All this raises the question: Should YOU become an e-bike owner? We reached out to the pros and experts who test e-bikes at Bicycling Magazine and Consumer Reports for their insights—and their top tips for choosing the right type of e-bike based on your needs and wants.

Putting the E in e-bikes

The e-bike concept is pretty straightforward: In general, they are bikes with extra power courtesy of a small, battery-powered motor that helps propel you forward. When you pedal, the motor kicks in and gives you a boost—referred to as pedal assist—that helps you ascend hills or ride over tough landscapes faster and easier than you could with a regular bicycle. Pedal harder to get more assist—or adjust the setting to get more or less oomph depending on the terrain.
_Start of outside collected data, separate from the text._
import Summits.MatrixMultiplication.OmegaCensus.STPP211TFirstEngine

/-!
# ω-census, `(2,1,1)^7` is infeasible in `ℤ/32` — T-first kernel search, part 7 of 25

HONEST FRAMING (pub-omega census; verbatim): lottery ticket; floor = certified bounds/negative ranges.
Census STRUCTURE bookkeeping of the STPP track (seat pub-omega-stpp-1, gen 38, T-FIRST kernel engine `STPP211TFirstEngine.lean`,
reflection `STPP211TFirstReflectA…G`; STRUCTURE row B5, the threshold column `T1(H) = max {k : (2,1,1)^k ⊆ H}`, lower side of
the `k = 7` onset `38`), not progress on `ω`: small patterns in small groups bound no exponent.

Roots = colex-canonical depth-5 prefixes of the `c`-set (descending code lists; units `[1, 3, 5, 7, 9, 11, 13, 15, 17, 19, 21, 23, 25, 27, 29, 31]` for the pruning);
`runRoots 32 7 units roots = true` (`decide +kernel`) = every canonical `c`-set below these prefixes is refuted by the
placement search.  Node counts from the C mirror `kmirror.c` (HOME `pub-omega-stpp-1-g38/code/`), which agrees with the kernel
engine node for node; this part ≈ 521369 placement nodes.  Assembled in `STPPSmallPatternNone211K7Z32.lean`.

References: H. Cohn, R. Kleinberg, B. Szegedy, C. Umans, *Group-theoretic algorithms for matrix multiplication*, FOCS 2005
(arXiv:math/0511460), Def. 5.1.
-/

set_option Elab.async false  -- several kernel pieces: elaborate sequentially (memory)

namespace Summit.MatrixMultiplication.OmegaCensus

namespace STPP211T

/-- Root chunk 1 of part 7: 1 depth-5 prefixes (≈ 521369 placement nodes in the mirror). -/
def Z32k7.r7_1 : List (List ℕ) :=
  [[7, 4, 2, 1, 0]]

/-- The T-first search below root chunk 1 of part 7 refutes every `c`-set (kernel). -/
theorem Z32k7.run7_1 : runRoots 32 7 [1, 3, 5, 7, 9, 11, 13, 15, 17, 19, 21, 23, 25, 27, 29, 31] Z32k7.r7_1 = true := by
  decide +kernel

end STPP211T

end Summit.MatrixMultiplication.OmegaCensus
Important: Both the size of the battery and how much you engage it will impact the length of time the battery will last before you need to charge it (more on that later).

Some e-bikes also come with a throttle that engages the motor by pressing a button or twisting the handlebar.

The case for e-bikes

The idea of a motor-assisted bike appeals to a broad swath of people—including people with health issues who may need or want some help beyond the power of their own legs, urban commuters who want to get to work (and back home) faster, and even dedicated riders seeking some extra juice due to age or health issues.

For these and other types of riders, e-bikes offer some intriguing benefits:

  • Health benefits with less effort. Yes, e-bikes do some of the work. But they can still help you get healthier—particularly if you’re leading a fairly sedentary lifestyle. Example: In a University of Colorado Boulder study, 20 non-exercising volunteers who were sedentary car commuters rode an e-bike for 40 minutes three times per week. They showed improved cardiovascular health—including increased aerobic capacity and improved blood sugar control—in one month.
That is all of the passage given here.